Teacher Supply in the news again

Last week Nick Gibb as Minister for Schools appeared in front of the Education Select Committee. At the weekend the media picked up on a parliamentary question from a Lib Dem MP about teacher retention. The facts in the answer to the PQ probably didn’t reveal anything new, but the figures did create quite a stir, with your truly being quoted yesterday on the BBC new site education page. The key point is the rise in departures of teachers with 3-5 years’ experience of teaching. This seems like a new trend.

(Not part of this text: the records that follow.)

import Literature.NumberTheory.Sieve.RosserSieveInduction
import HarnessLib

/-!
# Rosser's sieve: Iwaniec's Lemma 20 for `κ > 1/2`, PROVED

Topic `Literature/NumberTheory/Sieve`; Iwaniec, *Rosser's sieve*, Acta Arith. 36 (1980), §8 Lemma 20 and
§9 (9.1). Assembling `RosserSieveMajorantPackage.exists_majorant_package` (the functions `H^±` for the
greatest data of dimension `κ > 1/2`), `RosserSieveInductionStep.discT_exp_sqrt_le` (Rankin at the
truncation level) and `RosserSieveInduction.claims_all` (the induction on the number of boundary terms,
amplitudes `4N(1 + ε)^{2N}`, loss exponent `e = 5/12`), this file PROVES
`BetaSieve.Iwaniec1980_lemma20_of_half_lt`: for `κ > 1/2`, greatest `β`-sieve data `B` of dimension `κ`
and every `L`, the body of the named fact `Iwaniec1980_lemma20` (`RosserSieveSums.lean`) at `(κ, B, L)`:
there is `C` such that for every multiplicative `g` with `Ω(κ, L)`, all `2 ≤ z ≤ y` with
`s^{50} ≤ log z` and all `N`,
`∑_{n ≤ N} T^±_n(y, P(z)) ≤ V(P(z)) s^{−κ} (T^±_N(s) + C (log y)^{−1/3})` on `z^{β−1} < y` (`+`) resp.
`z^β < y` (`−`) (`s = log y/log z`, `T^±_N = BetaSieve.contT`). For `log y ≥ e⁴` the hypotheses give
`√(log y) ≤ log z`, the range of the induction; `N` is truncated at `N₁ ≍ log log y` (the tail
`∑_{n > N₁} T_n ≤ V^{−3} 3^{−N₁}/2` by Rankin, `discT_le_discT_add_tail`), the amplitude
`4N₁(1 + ε)^{2N₁} ≪ (log y)^{1/12}` is absorbed by the loss exponent `5/12 = 1/3 + 1/12`
(`ε ≤ 1/(48(5κ + 1))`), and small `y` are handled by `∑_n T_n ≤ V^{−1}`. `exists_level_constants`
chooses the level `y₀` and the constant `C` of the induction.

Everything here is PROVED; no new definitions. The half-dimensional case `κ = 1/2` (`β = 1`) is NOT
covered: there the partial-summation error near `s = 1` requires the trivial bound
`T^±(y/p, P(p)) = O(1)` for `p` close to `y` and `β = 1` versions of the recursions; the named fact
`Iwaniec1980_lemma20` (all `κ ≥ 1/2`) therefore stays the interface for `κ = 1/2`.

## References

* H. Iwaniec, *Rosser's sieve*, Acta Arith. 36 (1980), 171–202: §8 Lemma 20, (8.1), (8.4); §9 (9.1)–(9.2).
  [IwaniecActaArith1980]
-/

open Finset Filter Set MeasureTheory intervalIntegral
open scoped Topology

noncomputable section

namespace Literature.NumberTheory.Sieve

namespace BetaSieve

open BetaSieveForward (sieveKernel sieveKernel_nonneg continuousOn_sieveKernel)

variable {κ β : ℝ}

/-! ### Thresholds -/

/-- `K x^{−γ} ≤ δ` once `x ≥ max 1 ((K/δ)^{1/γ})` (`K ≥ 0`, `γ, δ > 0`). [folklore] -/
theorem mul_rpow_neg_le_of_ge {K γ δ x : ℝ} (hK : 0 ≤ K) (hγ : 0 < γ) (hδ : 0 < δ)
    (hx : max 1 ((K / δ) ^ (1 / γ)) ≤ x) : K * x ^ (-γ) ≤ δ := by
  have hx1 : 1 ≤ x := (le_max_left _ _).trans hx
  have hx0 : 0 < x := by linarith
  have hKδ : 0 ≤ K / δ := div_nonneg hK hδ.le
  have hpow : K / δ ≤ x ^ γ := by
    have h := Real.rpow_le_rpow (Real.rpow_nonneg hKδ _) ((le_max_right _ _).trans hx) hγ.le
    rwa [one_div, Real.rpow_inv_rpow hKδ hγ.ne'] at h
  have hxγ : 0 < x ^ γ := Real.rpow_pos_of_pos hx0 γ
  rw [Real.rpow_neg hx0.le, ← div_eq_mul_inv, div_le_iff₀ hxγ]
  rw [div_le_iff₀ hδ] at hpow
  nlinarith

/-- **Choice of the level `y₀` and the constant `C`** for the induction `claims_all`: all the side
conditions of the step theorems are met for `y₀ = e^{x}` with `x` beyond finitely many explicit
thresholds and `C` a maximum of finitely many explicit quantities. [folklore] -/
theorem exists_level_constants {L e ε ε₁ R c₀ Ccr yc : ℝ} {Hp Hm : ℝ → ℝ} (hκ : 0 < κ) (hβ : 1 < β)
    (hL : 0 ≤ L) (he : e < 1 / 2) (hε : ε₁ < ε) (hε0 : 0 < ε) (hR : 0 ≤ R) (hc₀ : 0 ≤ c₀)
    (hHpos : ∀ s, 0 < Hp s ∧ 0 < Hm s) :
    ∃ y₀ C : ℝ, 1 ≤ C ∧ Ccr * (1 + L) ≤ C ∧ yc ≤ y₀ ∧ Real.exp 4 ≤ y₀ ∧
      (κ + 1) * L * (1 - 1 / β) ^ (-κ - e) * R * c₀ * Real.log y₀ ^ (e - 1 / 2) ≤ 1 ∧
      ε₁ + (κ + 1) * L * (1 - 1 / β) ^ (-κ - e) * R * Real.log y₀ ^ (-(1 / 2 : ℝ)) ≤ ε ∧
      (β + 1) ^ 2 ≤ Real.log y₀ ∧
      L * (β + 1) ^ (κ + 1) * Real.log y₀ ^ (e - 1) ≤ Hp (β + 1) / 2 ∧
      L * (β + 1) * c₀ * Real.log y₀ ^ (e - 1) ≤ 1 / 2 ∧
      L * (β + 1) / Real.log y₀ ≤ ε ∧
      ((Real.log y₀ / ((β - 1) * Real.log 2)) ^ κ * (1 + L / Real.log 2)) ^ 2 *
        Real.sqrt (Real.log y₀) ^ κ * Real.log y₀ ^ e / Hp (Real.sqrt (Real.log y₀)) ≤ C ∧
      ((Real.log y₀ / ((β - 1) * Real.log 2)) ^ κ * (1 + L / Real.log 2)) ^ 2 *
        Real.sqrt (Real.log y₀) ^ κ * Real.log y₀ ^ e / Hm (Real.sqrt (Real.log y₀)) ≤ C := by
  have hβ0 : 0 < β := by linarith
  have hβ1 : 0 < β + 1 := by linarith
  have hbβ : 0 < 1 - 1 / β := by rw [sub_pos, div_lt_one hβ0]; exact hβ
  set bβ := (1 - 1 / β) ^ (-κ - e) with hbβdef
  have hbβ0 : 0 ≤ bβ := Real.rpow_nonneg hbβ.le _
  set K₁ := (κ + 1) * L * bβ * R * c₀ with hK₁
  set K₂ := (κ + 1) * L * bβ * R with hK₂
  set K₃ := L * (β + 1) ^ (κ + 1) with hK₃
  set K₄ := L * (β + 1) * c₀ with hK₄
  have hκ1 : 0 ≤ κ + 1 := by linarith
  have hK₂0 : 0 ≤ K₂ := mul_nonneg (mul_nonneg (mul_nonneg hκ1 hL) hbβ0) hR
  have hK₁0 : 0 ≤ K₁ := mul_nonneg hK₂0 hc₀
  have hK₃0 : 0 ≤ K₃ := mul_nonneg hL (Real.rpow_nonneg hβ1.le _)
  have hK₄0 : 0 ≤ K₄ := mul_nonneg (mul_nonneg hL hβ1.le) hc₀
  have hHβ := (hHpos (β + 1)).1
  -- the threshold `x` for `log y₀`
  set x : ℝ := max (max (max 4 ((β + 1) ^ 2)) (max (Real.log yc) (L * (β + 1) / ε)))
    (max (max (max 1 ((K₁ / 1) ^ (1 / (1 / 2 - e)))) (max 1 ((K₂ / (ε - ε₁)) ^ (1 / (1 / 2 : ℝ)))))
      (max (max 1 ((K₃ / (Hp (β + 1) / 2)) ^ (1 / (1 - e)))) (max 1 ((K₄ / (1 / 2)) ^ (1 / (1 - e)))))) with hx
  have hx4 : 4 ≤ x := le_trans (le_trans (le_max_left _ _) (le_max_left _ _)) (le_max_left _ _)
  have hxβ : (β + 1) ^ 2 ≤ x := le_trans (le_trans (le_max_right _ _) (le_max_left _ _)) (le_max_left _ _)
  have hxyc : Real.log yc ≤ x := le_trans (le_trans (le_max_left _ _) (le_max_right _ _)) (le_max_left _ _)
  have hxε : L * (β + 1) / ε ≤ x := le_trans (le_trans (le_max_right _ _) (le_max_right _ _)) (le_max_left _ _)
  have hx1 : max 1 ((K₁ / 1) ^ (1 / (1 / 2 - e))) ≤ x :=
    le_trans (le_trans (le_max_left _ _) (le_max_left _ _)) (le_max_right _ _)
  have hx2 : max 1 ((K₂ / (ε - ε₁)) ^ (1 / (1 / 2 : ℝ))) ≤ x :=
    le_trans (le_trans (le_max_right _ _) (le_max_left _ _)) (le_max_right _ _)
  have hx3 : max 1 ((K₃ / (Hp (β + 1) / 2)) ^ (1 / (1 - e))) ≤ x :=
    le_trans (le_trans (le_max_left _ _) (le_max_right _ _)) (le_max_right _ _)
  have hx4' : max 1 ((K₄ / (1 / 2)) ^ (1 / (1 - e))) ≤ x :=
    le_trans (le_trans (le_max_right _ _) (le_max_right _ _)) (le_max_right _ _)
  have hx0 : 0 < x := by linarith
  set y₀ := Real.exp x with hy₀
  have hly₀ : Real.log y₀ = x := Real.log_exp x
  -- the constant
  set M := ((x / ((β - 1) * Real.log 2)) ^ κ * (1 + L / Real.log 2)) ^ 2 * Real.sqrt x ^ κ * x ^ e with hM
  set C := max (max 1 (Ccr * (1 + L))) (max (M / Hp (Real.sqrt x)) (M / Hm (Real.sqrt x))) with hC
  refine ⟨y₀, C, (le_max_left _ _).trans (le_max_left _ _), (le_max_right _ _).trans (le_max_left _ _),
    ?_, ?_, ?_, ?_, ?_, ?_, ?_, ?_, ?_, ?_⟩
  · -- `yc ≤ y₀`
    rcases le_or_gt yc 0 with h | h
    · exact h.trans (Real.exp_pos _).le
    · calc yc = Real.exp (Real.log yc) := (Real.exp_log h).symm
        _ ≤ Real.exp x := Real.exp_le_exp.mpr hxyc
  · exact Real.exp_le_exp.mpr hx4
  · rw [hly₀, show e - 1 / 2 = -(1 / 2 - e) by ring]
    exact mul_rpow_neg_le_of_ge hK₁0 (by linarith) one_pos hx1
  · rw [hly₀]
    have := mul_rpow_neg_le_of_ge hK₂0 (by norm_num : (0:ℝ) < 1 / 2) (by linarith : 0 < ε - ε₁) hx2
    linarith
  · rwa [hly₀]
  · rw [hly₀, show e - 1 = -(1 - e) by ring]
    exact mul_rpow_neg_le_of_ge hK₃0 (by linarith) (by linarith) hx3
  · rw [hly₀, show e - 1 = -(1 - e) by ring]
    exact mul_rpow_neg_le_of_ge hK₄0 (by linarith) (by norm_num) hx4'
  · rw [hly₀, div_le_iff₀ hx0]
    rw [div_le_iff₀ hε0] at hxε
    linarith
  · rw [hly₀]
    exact (le_max_left _ _).trans (le_max_right _ _)
  · rw [hly₀]
    exact (le_max_right _ _).trans (le_max_right _ _)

However, the data is a ‘lagging’ indicator, as it arrives several years after the event. Nick Gibb talked about another and new ‘lagging’ indicator the DfE has inserted into the School Workforce Census. This is the question about whether a school has advertised a vacancy in the past year. Since the census is taken in November, I assume a school will reply this year with data from the 2015/16 academic year. The data from the census appears in the spring of the following year. By then the main bulk of the next recruitment round is nearly over and the data can only influence what happens the following year. Indeed, as an aid to teacher supply, it might miss decisions on trainee numbers for that autumn and so this year will influence 2017 entry into training and the 2018 recruitment round. As we are in a period of rising rolls, the data will also be lagging behind the growth in pupil numbers and so probably underestimate demand.

As I said, when establishing TeachVac, we need a real-time tracking system for the recruitment scene in schools across both state and private sectors to detect trends as they happen and in time to affect policy decisions that will allow a response to the identified change.

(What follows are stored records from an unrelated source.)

/-!
# Crux `CubicForrelation.NearExactIsExact` (stmt-QuantumAdvantage-14043) — n = 12 below the wall `936/1024`: in the branch "`8 ∣ e` off the 9-flat"
  with ANY budget `Σ e² ≤ B`, `B ≤ 719`, a level-`≥ 6` PARTNER is impossible (gen 16's `…Eight704` with a symbolic budget)

Certificate seat `b2b-cforr-cert` (gen 18).  HONEST FRAMING: a lemma (standard axioms) about cubic Boolean pairs on 12 bits — a brick for the rungs
`935/1024` (budget `712`; also `713 … 719`) of the `n = 12` window analysis; finite-slice statement, NOT summit progress, and NO new value of
`θ₁₂` is claimed.  `tw18_levelSix_eight_partner_false719` is gen 16's `tw16_levelSix_eight704_partner_false` VERBATIM with `704` replaced by a
parameter `B ≤ 719`: the class accounting `40(N₄₈ + N₈₀ + M) ≥ 128`, `48N₄₈ + 80N₈₀ + 64M ≤ B − 512 < 208` still forces `N₄₈ = 4`, `N₈₀ = M = 0`
(the next class pattern, three cost-`48` points on `Z` plus one off-flat point with `e = ±8`, `3·48 + 64 = 208`, appears at `B = 720`), and the two-sided kill `tw16_levelSix_sparse7_false` runs with
`E = 0`, `D = B − 512 ≤ 207` (`4·207 < 1440`).
References: Ax (1964) / McEliece (1972); MacWilliams–Sloane (1977) Ch. 13–15; Carlet (2021) §5.2; O'Donnell (2014) §3.3.  Axioms: standard.
-/

set_option linter.dupNamespace false -- D-0017: single-problem summit ⇒ `QuantumAdvantage.QuantumAdvantage` by design

noncomputable section

namespace Summit.QuantumAdvantage.QuantumAdvantage.Theorems.CubicForrelation.NearExactIsExact

open Finset
open Literature.Computability.QuantumComplexity
open Literature.Computability.QuantumComplexity.BuzetChailloux (bxor zeroVec bxor_bxor_cancel_left bxor_zeroVec zeroVec_bxor bxor_comm
  bxor_self)
open Literature.Computability.QuantumComplexity.DerivativeWalsh (W)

This issue was well demonstrated in the interchanges between the Committee and the Minister at the Select Committee over the issue of regional provision of places. I was interested to hear the Minister say that those that train in the North East might not work there, but offer no evidence to back up his assertion. Some time ago the DfE used to track and publish the data on where trainees studied to become a teacher and where they obtained their first job. It was not encouraging on the issue of mobility between regions and distance they traveled to obtain a teaching post. With significant numbers of career changers among trainees in some regions this isn’t perhaps surprising, but I am not sure the Committee pushed the Minister on that point.

Still, it was good to know that £16 million will go on advertising for trainees this year, some £10 more than last year and money that might otherwise be spent on teaching and learning. Reducing the unnecessary spend on recruitment of those training and already trained might at least release some extra money back into the system at the school level where it is currently spent with agencies and on advertising. TeachVac www.teachvac.co.uk cost nothing to use for schools, teachers and trainees and offers a solution for the sector to adopt.

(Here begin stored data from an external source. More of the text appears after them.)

/-! ## Transport of coefficients along `toLaurent` -/

/-- `toLaurent (C f · Y^j) = Σ_i f_i · x_1^i x_2^j`. [cite: MellitVlasenko2016, §1 (example)] -/
theorem toLaurent_C_mul_X_pow (f : ℤ[X]) (j : ℕ) :
    toLaurent (C f * X ^ j) =
      ∑ i ∈ f.support, AddMonoidAlgebra.single (expVec i j) (f.coeff i) := by
  unfold toLaurent
  rw [map_mul, map_pow, Polynomial.coe_eval₂RingHom, eval₂_C, eval₂_X, Polynomial.coe_eval₂RingHom,
    eval₂_eq_sum, Polynomial.sum_def, Finset.sum_mul]
  refine Finset.sum_congr rfl fun i _ => ?_
  rw [eq_intCast, AddMonoidAlgebra.intCast_def, X1, X2, AddMonoidAlgebra.single_pow, AddMonoidAlgebra.single_pow,
    AddMonoidAlgebra.single_mul_single, AddMonoidAlgebra.single_mul_single, one_pow, one_pow, mul_one, mul_one,
    zero_add, nsmul_expVec, nsmul_expVec, expVec_add]
  simp

/-- `toLaurent Q = Σ_{i,j} Q_{i,j} x_1^i x_2^j`. [cite: MellitVlasenko2016, §1 (example)] -/
theorem toLaurent_eq_sum (Q : ℤ[X][X]) :
    toLaurent Q = ∑ j ∈ Q.support, ∑ i ∈ (Q.coeff j).support,
      AddMonoidAlgebra.single (expVec i j) ((Q.coeff j).coeff i) := by
  conv_lhs => rw [Q.as_sum_support_C_mul_X_pow]
  rw [map_sum]
  exact Finset.sum_congr rfl fun j _ => toLaurent_C_mul_X_pow _ _

/-- Coefficients are transported faithfully: `[x_1^i x_2^j] toLaurent Q = Q_{i,j}`.
[cite: MellitVlasenko2016, §1 (example)] -/
theorem coeff_toLaurent (Q : ℤ[X][X]) (i j : ℕ) :
    (toLaurent Q).coeff (expVec i j) = (Q.coeff j).coeff i := by
  rw [toLaurent_eq_sum, AddMonoidAlgebra.coeff_sum, Finsupp.finsetSum_apply]
  rw [Finset.sum_eq_single j]
  · rw [AddMonoidAlgebra.coeff_sum, Finsupp.finsetSum_apply, Finset.sum_eq_single i]
    · rw [AddMonoidAlgebra.coeff_single, Finsupp.single_eq_same]
    · intro i' _ hi'
      rw [AddMonoidAlgebra.coeff_single, Finsupp.single_eq_of_ne]
      exact fun h => hi' (by exact_mod_cast (expVec_inj h).1.symm)
    · intro hi
      rw [AddMonoidAlgebra.coeff_single, Finsupp.single_eq_same]
      exact Polynomial.notMem_support_iff.1 hi
  · intro j' _ hj'
    rw [AddMonoidAlgebra.coeff_sum, Finsupp.finsetSum_apply]
    refine Finset.sum_eq_zero fun i' _ => ?_
    rw [AddMonoidAlgebra.coeff_single, Finsupp.single_eq_of_ne]
    exact fun h => hj' (by exact_mod_cast (expVec_inj h).2.symm)
  · intro hj
    rw [Polynomial.notMem_support_iff.1 hj]
    simp

/-- The support of `toLaurent Q` consists of the `(i, j)` with `Q_{i,j} ≠ 0`.
[cite: MellitVlasenko2016, §1 (example)] -/
theorem exists_of_coeff_toLaurent_ne_zero (Q : ℤ[X][X]) {w : Fin 2 → ℤ} (hw : (toLaurent Q).coeff w ≠ 0) :
    ∃ i j : ℕ, (Q.coeff j).coeff i ≠ 0 ∧ w = expVec i j := by
  rw [toLaurent_eq_sum, AddMonoidAlgebra.coeff_sum, Finsupp.finsetSum_apply] at hw
  obtain ⟨j, _, hj⟩ := Finset.exists_ne_zero_of_sum_ne_zero hw
  rw [AddMonoidAlgebra.coeff_sum, Finsupp.finsetSum_apply] at hj
  obtain ⟨i, _, hi⟩ := Finset.exists_ne_zero_of_sum_ne_zero hj
  rw [AddMonoidAlgebra.coeff_single] at hi
  obtain ⟨h1, h2⟩ := Finsupp.single_apply_ne_zero.1 hi
  exact ⟨i, j, h2, h1⟩

/-! ## `[Λ^n]_0 = B_n` -/

/-- `[x_1^n x_2^n] ((1+X)(1+Y)(1+X+Y))^n = Σ_k C(n,k)² C(n+k,k) = B_n`.
[cite: MellitVlasenko2016, §1 (example: "the constant terms of its powers is the Apéry sequence")] -/
theorem coeff_numer_pow (n : ℕ) : ((numer ^ n).coeff n).coeff n = (apery2Number n : ℤ) := by
  rw [numer_eq, mul_pow, ← map_pow, coeff_C_mul, mul_pow, coeff_mul ((1 + X : ℤ[X][X]) ^ n) ((X + C q) ^ n) n,
    Finset.Nat.sum_antidiagonal_eq_sum_range_succ_mk, Finset.mul_sum, finsetSum_coeff]
  rw [apery2Number, Nat.cast_sum]
  refine Finset.sum_congr rfl fun k hk => ?_
  rw [Finset.mem_range, Nat.lt_succ_iff] at hk
  simp only
  rw [coeff_one_add_X_pow, coeff_X_add_C_pow, Nat.sub_sub_self hk, Nat.choose_symm hk, ← C_eq_natCast,
    show q ^ n * (C (n.choose k : ℤ) * (q ^ k * C (n.choose k : ℤ))) =
      C ((n.choose k : ℤ) * (n.choose k)) * q ^ (n + k) by rw [map_mul, pow_add]; ring,
    coeff_C_mul, q, coeff_one_add_X_pow, show (n + k).choose n = (n + k).choose k by
      rw [← Nat.choose_symm (Nat.le_add_right n k), Nat.add_sub_cancel_left], apery2Term]
  push_cast
  ring

/-- **"The sequence of the constant terms of its powers is the Apéry sequence":** `[Λ^n]_0 = B_n`.
[cite: MellitVlasenko2016, §1 (example)] -/
theorem ctPow_mvLaurent (n : ℕ) : ctPow mvLaurent n = (apery2Number n : ℤ) := by
  unfold ctPow constTerm mvLaurent
  rw [mul_pow, ← map_pow, AddMonoidAlgebra.single_pow, one_pow, AddMonoidAlgebra.coeff_mul_single_apply, mul_one,
    nsmul_expVec, zero_add, show -expVec (n * -1) (n * -1) = expVec (n : ℕ) (n : ℕ) by
      ext k; fin_cases k <;> simp,
    coeff_toLaurent, coeff_numer_pow]

/-! ## The Newton polygon: `0` is its only interior lattice point -/

/-- The coefficients of the numerator vanish outside the triangle `i + j ≤ 3`.
[cite: MellitVlasenko2016, §1 (example: "the Newton polygon of `Λ`")] -/
theorem coeff_numer_eq_zero {i j : ℕ} (h : 3 < i + j) : (numer.coeff j).coeff i = 0 := by
  rcases Nat.lt_or_ge j 3 with hj | hj
  · interval_cases j
    · rw [numer_coeff_zero, q_sq_coeff, Nat.choose_eq_zero_of_lt (by omega), Nat.cast_zero]
    · rw [numer_coeff_one, coeff_add, q_coeff, q_sq_coeff, Nat.choose_eq_zero_of_lt (by omega),
        Nat.choose_eq_zero_of_lt (by omega), Nat.cast_zero, add_zero]
    · rw [numer_coeff_two, q_coeff, Nat.choose_eq_zero_of_lt (by omega), Nat.cast_zero]
  · rw [numer_coeff_ge hj, coeff_zero]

More from the land of the White Rabbit

Yesterday The Guardian newspaper published some figures about recruitment to teacher training for this September. I am not sure whether this was based upon a leak or data provided by the DfE but given solely to The Guardian newspaper as I have not been able to locate the figures anywhere on the DfE web site. Either way the numbers, as they appeared in the newspaper, are a challenge to interpret.

Take the total shown as accepted for Physics, the subject of a recent post on this blog. According to The Guardian some 560 people have been accepted to study as Physics teachers. This it is claimed fills 57% of the target of 990 places. Eagle eyed readers will already be wondering about the use of the term target as the DfE has recently been using the alternative word ‘allocation’ to account for the number of training places available. Anyway, leaving that matter aside, according to the Statistical Bulletin published by the DfE on the 13th August, there were 1,143 Physics places issued to providers. That’s 153 more than the number quoted in The Guardian. So is the real number 560 of 1,143? This would be 49% filled, not 57% as quoted in the paper. Either way it is a big fall from the 925 Physics and Physics with Mathematics entrants recorded in the ITT census last November.

There are similar issues with the numbers quoted in other subjects. Mathematics is cited as having 1,910 accepted candidates for 2,460 places when the DfE Statistical Bulletin showed 3,054 places or 2,929 if undergraduate numbers are excluded. Last November, 2,635 trainees were recruited, so we have apparently lost 700 possible Mathematics teachers in one year; that’s about one for every five schools.

The claim that 90% of secondary places have been filled is dubious in the extreme. I am very curious that Chemistry apparently has a bumper crop of applicants as that is not what I am hearing. Even in primary, where there should be no issue in filling places, word is reaching me of anxiety in some quarters about the outcome of the pre-entry tests. It is to be hoped that the Select Committee will be able to sort the numbers issue out on Wednesday when they quiz the Minister. But, the definitive point of reference will be the ITT Census in November. By then we will also know how enthusiastic schools are about taking up all the places in School Direct for 2014.